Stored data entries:
-- earlier Assembly (stmt-Langlands-17215, replaced 2026-08-16T23:18:19Z -> stmt-Langlands-17399): retired by None — SummandsPotentiallyAutomorphic → OrdinaryPrimeExists → RankinSelbergPoleCount → PrimeRankTransport → IrreducibleOffPrimeRankSector → ReciprocityUpToIrreducibility → _root_.Langlands
-- earlier Assembly (stmt-Langlands-17399, replaced 2026-08-16T23:48:31Z -> stmt-Langlands-18030): retired by None — SummandsPotentiallyAutomorphic → OrdinaryPrimeExists → RankinSelbergPoleCount → PrimeRankTransport → IrreducibleOffPrimeRankSector → ReciprocityUpToIrreducibility → IrreducibleAvatarsConjugate → _root_.Langlands
/-- item stmt-Langlands-18030 · assembly · rank 1 · open · by planner
sources: BuzzardGeeLMS2014, arXiv:1204.5271, arXiv:2104.09761
[assembly] SummandsPotentiallyAutomorphic → OrdinaryPrimeExists → RankinSelbergPoleCountR →
PrimeRankTransport → IrreducibleOffPrimeRankSector → ReciprocityUpToIrreducibility →
IrreducibleAvatarsConjugate → Langlands (pure logic: the term of `closes`; repair 2026-08-16: the
refuted-misstated RankinSelbergPoleCount replaced by the rank-guarded RankinSelbergPoleCountR). -/
@[route_item "route-Langlands-OrdinaryPrimeTransport"]
def Assembly : Prop :=
  SummandsPotentiallyAutomorphic → OrdinaryPrimeExists → RankinSelbergPoleCountR → PrimeRankTransport → IrreducibleOffPrimeRankSector → ReciprocityUpToIrreducibility → IrreducibleAvatarsConjugate → _root_.Langlands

● **The task**
Which of the lines above hold the string "None"? Copy each one.

● **Answer to the exercise**
-- earlier Assembly (stmt-Langlands-17215, replaced 2026-08-16T23:18:19Z -> stmt-Langlands-17399): retired by None — SummandsPotentiallyAutomorphic → OrdinaryPrimeExists → RankinSelbergPoleCount → PrimeRankTransport → IrreducibleOffPrimeRankSector → ReciprocityUpToIrreducibility → _root_.Langlands
-- earlier Assembly (stmt-Langlands-17399, replaced 2026-08-16T23:48:31Z -> stmt-Langlands-18030): retired by None — SummandsPotentiallyAutomorphic → OrdinaryPrimeExists → RankinSelbergPoleCount → PrimeRankTransport → IrreducibleOffPrimeRankSector → ReciprocityUpToIrreducibility → IrreducibleAvatarsConjugate → _root_.Langlands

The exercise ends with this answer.